We have in the Outland today, e. g., a surplus of hydrocarbon emissions, and a treaty designed to stem those emissions which allows countries with a surplus of emissions to "sell" their surplus to under-developed countries which have a deficit of such emissions so that the developed countries may continue to pump out their surplus. Fforde attacks this issue obliquely by covering the issue of a "stupidity surplus" in Thursday's time in England. The first sentence of the book introduces the subject:

[page 1] The dangerously high level of the stupidity surplus was once again the lead story in The Owl that morning.

The skinny is that present government has been "discharging their duties with a reckless degree of responsibility that bordered on inspired sagacity." In other words, by acting smart they had been building up the stupidity surplus.

[page 1] It was a state of affairs deplored by Mr. Alfredo Traficcone, leader of the opposition Prevailing Wind Party, who wanted to lead the nation back onto the safer grounds of uninformed stupidity.

Landen is talking to his wife Thursday as he reads the morning paper. Thursday is the narrator in this first person novel and she replies to his implied question.

[page 3] "But," Landen went on in a lather of outrage, "the prime minister has poured scorn on Traficcone's suggestion to offload our unwanted stupidity to Third World nations, who would be only too happy to have it in exchange for several sacks of cash and a Mercedes or two."
      "He's right," I replied with a sigh. "Idiocy offsets are bullshit; stupidity is our own problem and has to be dealt with on an individual 'stupidity footprint' basis — and landfill certainly doesn't work."

Thursday was thinking of the sad affair(1) "in Cornwall where 20,000 tons of half-wittedness was buried in the sixties, only to percolate to the surface two decades later when the residents began doing inexplicably dumb things, such as using an electric mixer in the bath and parting their hair in the center." (Page 3)

Meanwhile, Thursday and Landen's son, Friday, is a teenager and her description of their sixteen-year-old son matches very closely that of Jeremy in the daily comic strip, Zits.

[page 4, 5] . . . he was a tedious teenage cliché — grunting, sighing at any request no matter how small and staying in bed until past midday, then slouching around the house in a state of semi-consciousness that would do credit to a career zombie.
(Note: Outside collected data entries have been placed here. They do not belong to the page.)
import Summits.BirchSwinnertonDyer.BirchSwinnertonDyer.Theorems.EisensteinPrimesMazurMCOnX1RankZeroInterludeResidualGL1OuterConj
import Literature.NumberTheory.EllipticCurves.Castella2018.AnticyclotomicSelmer
import Literature.NumberTheory.GaloisRepresentations.DecompositionGroupOfCompletion
import Literature.NumberTheory.Automorphic.AdicCompletionLocalField
import HarnessLib

/-!
# Crux `MazurMCOnX1RankZero` (item stmt-BirchSwinnertonDyer-19035), line `interlude_with_torsion`, road B (B3):
# the swap permutes Greenberg's conditions above `v`, `v̄`; the core reduction at `S = ∅` (helper 2 of 3)

Cell `bsd-eis`, LEAD `cruxlead-19035` (g0), stub worker on `stub_residualGL1FinitenessOdd` (skeleton v8); `--supports`
stmt-BirchSwinnertonDyer-19035 as a HELPER.  Continues `…InterludeResidualGL1OuterConj` (the outer action `outerConjH1` /
`cycSwapH1` of `τ ∈ Γ_ℚ` on `H¹(K_∞, M)` for a module with `Γ_ℚ`-provenance).  Here:

* §0 `finite_of_image_finite_of_ker_subset` — abstract: `A, B ≤ X`, `φ : X → X` additive with `φ a = 0 ⇒ a ∈ B` on `A`,
  `A ⊓ B` finite and `φ(A)` finite ⟹ `A` finite (`#A = #ker · #im`).
* §3 dictionary: `mem_unramifiedKer_iff_resOfLe` (Greenberg–Vatsal's `unramifiedKer H M w` = "dies on `H ⊓ I_{𝔓₀}`",
  `𝔓₀ = adicCompletionPrime`), `mem_strictKer_strictDatum_iff_resOfLe` (Castella's strict condition for `M⁺_w = 0` =
  "dies on `H ⊓ D_{𝔓₀}`"), `forall_conjH1_mem_unramifiedKer_of_strict` (strict at `w` ⟹ unramified at `w`).
* §4 **transport**: `outerConjH1_mem_unramifiedOutside` (`τ ·` carries `H¹(L_Σ/K̄^H, M)` to `H¹(L_{τ̄Σ}/K̄^H, M)`) and
  `forall_conjH1_outerConjH1_mem_strictKer` (strict above `w` ⟹ strict above `τ̄ • w` after `τ ·`).
* §6 **core reduction at `S = ∅`** (`finite_datumStrictSelmer_bdpData_empty_of_inputs`): for the cyclotomic tower of a
  Galois `K/ℚ` with `p = v v̄` the only places above `p`, a `Γ_ℚ`-module `M` restricted to `Γ_K` and `τ ∈ Γ_ℚ` with
  `τ̄ v̄ = v`: `T_τ(Sel_{v̄-str}^∅) ⊆ Sel_{v-str}^∅` (`cycSwapH1_mem_datumStrictSelmer`), `Sel_{v̄} ∩ Sel_v ⊆`
  everywhere-unramified, so `Sel_{v̄-str}^∅(K_∞, M)` is finite as soon as [Unr] the everywhere-unramified classes of
  `H¹(K_∞, M)` are finite and [Even] `(1 ± T_τ)(H¹(K_p/K_∞, M))` is finite for one sign — Greenberg's mechanism
  (LNM 1716, Lemma 5.9: for `p` odd and an EVEN character `Θ`, `H¹(ℚ_Σ/ℚ_∞, Θ)` is finite; proof of Prop. 5.10) read
  over `K_∞ ⊃ ℚ_∞` through the `±`-decomposition under `Gal(K_∞/ℚ_∞)`.

HONEST FRAMING.  Bookkeeping over the tree's Selmer-condition subgroups; no definition, no named fact, no `sorry`; [Unr]
and [Even] are displayed hypotheses; nothing about BSD, Mazur's main conjecture or IMC2 is asserted.

References: R. Greenberg, LNM 1716 (1999), §5, Lemma 5.9, Prop. 5.10 [GreenbergLNM1716]; R. Greenberg, V. Vatsal, Invent.
Math. 142 (2000) §2 [GreenbergVatsal2000]; F. Castella, Camb. J. Math. 6 (2018) Def. 2.2 [Castella2018]; R. Greenberg, Adv.
Stud. Pure Math. 17 (1989) §1 [Greenberg1989]; J. Neukirch, *Algebraic Number Theory* I §9, II §9 [NeukirchANT1999].
-/

set_option linter.dupNamespace false
set_option autoImplicit false

noncomputable section

open scoped Classical Pointwise

namespace Summit.BirchSwinnertonDyer.BirchSwinnertonDyer.Theorems.InterludeWithTorsion

open NumberField IsDedekindDomain Field
open Literature.NumberTheory.EllipticCurves Literature.NumberTheory.EllipticCurves.GreenbergSelmer
  Literature.NumberTheory.EllipticCurves.GreenbergVatsal2000 Literature.NumberTheory.GaloisRepresentations
  Literature.NumberTheory.EllipticCurves.Castella2018

/-! ## §0 An abstract finiteness lemma -/

/-- test. [folklore] -/
theorem finite_of_image_finite_of_ker_subset {X : Type*} [AddCommGroup X] (A B : AddSubgroup X) (φ : X →+ X)
    (hφ : ∀ a ∈ A, φ a = 0 → a ∈ B) (hAB : ((A ⊓ B : AddSubgroup X) : Set X).Finite)
    (hfin : (φ '' (A : Set X)).Finite) : (A : Set X).Finite := by
  let ψ : A →+ X := φ.comp A.subtype
  haveI hK : Finite ψ.ker := by
    haveI : Finite (A ⊓ B : AddSubgroup X) := hAB.to_subtype
    refine Finite.of_injective (fun c : ψ.ker ↦
      (⟨((c : A) : X), AddSubgroup.mem_inf.mpr ⟨(c : A).2, hφ _ (c : A).2 c.2⟩⟩ : (A ⊓ B : AddSubgroup X))) ?_
    intro a b h
    have h' := congrArg (fun x : (A ⊓ B : AddSubgroup X) ↦ (x : X)) h
    exact Subtype.ext (Subtype.ext h')
  haveI hR : Finite ψ.range := by
    have : (ψ.range : Set X) = φ '' (A : Set X) := by
      ext x
      simp only [AddMonoidHom.coe_range, Set.mem_range, Set.mem_image, SetLike.mem_coe, ψ,
        AddMonoidHom.coe_comp, AddSubgroup.coe_subtype, Function.comp_apply, Subtype.exists,
        exists_prop]
    have hfin' : ((ψ.range : Set X)).Finite := this ▸ hfin
    exact hfin'.to_subtype
  haveI : Finite (A ⧸ ψ.ker) := Finite.of_equiv _ (QuotientAddGroup.quotientKerEquivRange ψ).symm.toEquiv
  have : Finite A := by
    apply Nat.finite_of_card_ne_zero
    rw [ψ.ker.card_eq_card_quotient_mul_card_addSubgroup]
    exact mul_ne_zero (Nat.card_pos (α := A ⧸ ψ.ker)).ne' (Nat.card_pos (α := ψ.ker)).ne'
  exact Set.toFinite _

/-! ## §3 Inertia and decomposition groups: the tree's `unramifiedKer` and Castella's strict condition -/

section Bridges

variable {L : Type} [Field L] [NumberField L]
variable (H : Subgroup (absoluteGaloisGroup L))
variable (M : Type) [AddCommGroup M] [DistribMulAction (absoluteGaloisGroup L) M] [TopologicalSpace M]
  [DiscreteTopology M]

omit [NumberField L] in
/-- `I_{σ • 𝔓} = σ I_𝔓 σ⁻¹`, membership form. [cite: NeukirchANT1999, Ch. I §9 Prop. (9.4)] -/
theorem mem_inertia_smul_iff (σ : absoluteGaloisGroup L) (𝔓 : Ideal (absIntegers (𝓞 L) L))
    (g : absoluteGaloisGroup L) :
    g ∈ (σ • 𝔓).inertia (absoluteGaloisGroup L) ↔ σ⁻¹ * g * σ ∈ 𝔓.inertia (absoluteGaloisGroup L) := by
  rw [← Ideal.conj_mem_inertia_smul_iff 𝔓 σ (σ⁻¹ * g * σ),
    show σ * (σ⁻¹ * g * σ) * σ⁻¹ = g by group]

omit [NumberField L] in
/-- `D_{σ • 𝔓} = σ D_𝔓 σ⁻¹`, membership form. [cite: NeukirchANT1999, Ch. I §9 (9.5)] -/
theorem mem_decompositionSubgroup_smul_iff (σ : absoluteGaloisGroup L) (𝔓 : Ideal (absIntegers (𝓞 L) L))
    (g : absoluteGaloisGroup L) :
    g ∈ (σ • 𝔓).decompositionSubgroup (absoluteGaloisGroup L) ↔
      σ⁻¹ * g * σ ∈ 𝔓.decompositionSubgroup (absoluteGaloisGroup L) := by
  rw [Ideal.decompositionSubgroup_smul, Subgroup.mem_pointwise_smul_iff_inv_smul_mem, ← map_inv,
    MulAut.smul_def, MulAut.conj_apply, inv_inv]

/-- **`unramifiedKer` is "dies on `H ⊓ I_{𝔓₀}`"** for the prime `𝔓₀ = adicCompletionPrime L w` of the chosen
embedding (`I_{𝔓₀} = res(I_{L_w})`, `inertia_adicCompletionPrime_eq_map_absInertia`).
[cite: NeukirchANT1999, Ch. II §9 Prop. (9.6)] [cite: GreenbergVatsal2000, §2 p. 17] -/
theorem mem_unramifiedKer_iff_resOfLe (w : HeightOneSpectrum (𝓞 L)) (c : subgroupH1 H M) :
    c ∈ GreenbergVatsal2000.unramifiedKer H M w ↔
      resOfLe M (inf_le_left : H ⊓ (adicCompletionPrime L w).inertia (absoluteGaloisGroup L) ≤ H) c = 0 := by
  obtain ⟨z, rfl⟩ := oneCocycleClass_surjective _ c
  have hI : GreenbergSelmer.inertia w = (adicCompletionPrime L w).inertia (absoluteGaloisGroup L) := by
    rw [GreenbergSelmer.inertia, ← inertia_adicCompletionPrime_eq_map_absInertia]
  rw [GreenbergVatsal2000.unramifiedKer, AddMonoidHom.mem_ker,
    CocycleCriteria.resH1Hom_oneCocycleClass_eq_zero_iff, resOfLe_inf_oneCocycleClass_eq_zero_iff]
  constructor
  · rintro ⟨a, ha⟩
    refine ⟨a, fun x hx hxI ↦ ?_⟩
    rw [← hI] at hxI
    have hxD : x ∈ decomp w := GreenbergSelmer.inertia_le_decomp w hxI
    have key := ha ⟨⟨x, hxD⟩, (mem_inertiaIn_iff H w _).2 ⟨hx, hxI⟩⟩
    exact key
  · rintro ⟨a, ha⟩
    refine ⟨a, fun y ↦ ?_⟩
    obtain ⟨hyH, hyI⟩ := (mem_inertiaIn_iff H w y).1 y.2
    rw [hI] at hyI
    exact ha _ hyH hyI

/-- **Castella's strict condition at `w` (datum `M⁺_w = 0`) is "dies on `H ⊓ D_{𝔓₀}`"**
(`D_{𝔓₀} = res(Γ_{L_w})`, `decompositionSubgroup_adicCompletionPrime_eq_range`; `M ↠ M ⧸ 0` is bijective).
[cite: Castella2018, §2.1 Def. 2.1–2.2 (arXiv:1704.06608 p. 5)] [cite: Greenberg1989, §1 p. 98] -/
theorem mem_strictKer_strictDatum_iff_resOfLe (w : HeightOneSpectrum (𝓞 L)) (c : subgroupH1 H M) :
    c ∈ (AcSelmer.strictDatum M w).strictKer H ↔
      resOfLe M (inf_le_left : H ⊓ (adicCompletionPrime L w).decompositionSubgroup (absoluteGaloisGroup L) ≤ H)
        c = 0 := by
  obtain ⟨z, rfl⟩ := oneCocycleClass_surjective _ c
  set N := AcSelmer.strictDatum M w
  have hD : decomp w = (adicCompletionPrime L w).decompositionSubgroup (absoluteGaloisGroup L) := by
    rw [GreenbergSelmer.decomp, ← decompositionSubgroup_adicCompletionPrime_eq_range]
  have hinj : Function.Injective N.grMk := by
    intro a b hab
    have h : a - b ∈ N.grMk.ker := by rw [AddMonoidHom.mem_ker, map_sub, sub_eq_zero]; exact hab
    rw [LocalDatum.ker_grMk] at h
    exact sub_eq_zero.mp (AddSubgroup.mem_bot.mp h)
  rw [LocalDatum.mem_strictKer_iff, LocalDatum.strictMap, CocycleCriteria.resH1Hom_oneCocycleClass_eq_zero_iff,
    resOfLe_inf_oneCocycleClass_eq_zero_iff]
  constructor
  · rintro ⟨n, hn⟩
    obtain ⟨a, rfl⟩ := N.grMk_surjective n
    refine ⟨a, fun x hx hxD ↦ hinj ?_⟩
    rw [← hD] at hxD
    have key := hn ⟨⟨x, hxD⟩, (mem_decompIn_iff H w _).2 hx⟩
    rw [Subgroup.smul_def, LocalDatum.smul_grMk, ← map_sub] at key
    exact key
  · rintro ⟨a, ha⟩
    refine ⟨N.grMk a, fun y ↦ ?_⟩
    have hyH := (mem_decompIn_iff H w y).1 y.2
    have hyD : (((y : decomp w) : absoluteGaloisGroup L)) ∈
        (adicCompletionPrime L w).decompositionSubgroup (absoluteGaloisGroup L) := hD ▸ (y : decomp w).2
    rw [Subgroup.smul_def, LocalDatum.smul_grMk, ← map_sub]
    exact congrArg N.grMk (ha _ hyH hyD)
We might not have known he was living with us if it weren't for the grubby cereal bowls that mysteriously appeared in the vague vicinity of the sink, a muffled heavy metal beat from his bedroom that Landen was convinced kept the slugs from the garden and a succession of equally languid no-hopers who called at the door to mumble, "Is Friday at home?" — something that I couldn't resist answering with, "It's a matter of conjecture."

For those among you Good Readers who found nothing remotely funny in the quotations from the book so far, it would be best if you stop reading this review and pretend that you have never heard of Thursday Next. Or else you will be immediately confronted with trying to figure out why, when faced with the possibility of selling her household pet to the Swindon Dodo Fanciers for 30,000 pounds, Landen suggests the following way of using the money, "We could send Friday off to the Swindon Home for Dreary Teenagers." (Page 8) Or when Thursday muses on being two years older than fifty, she thinks, "All your life you think that the half century is death's adolescence, but actually it's really not that bad, as long as you can remember where you left your glasses." (Page 16)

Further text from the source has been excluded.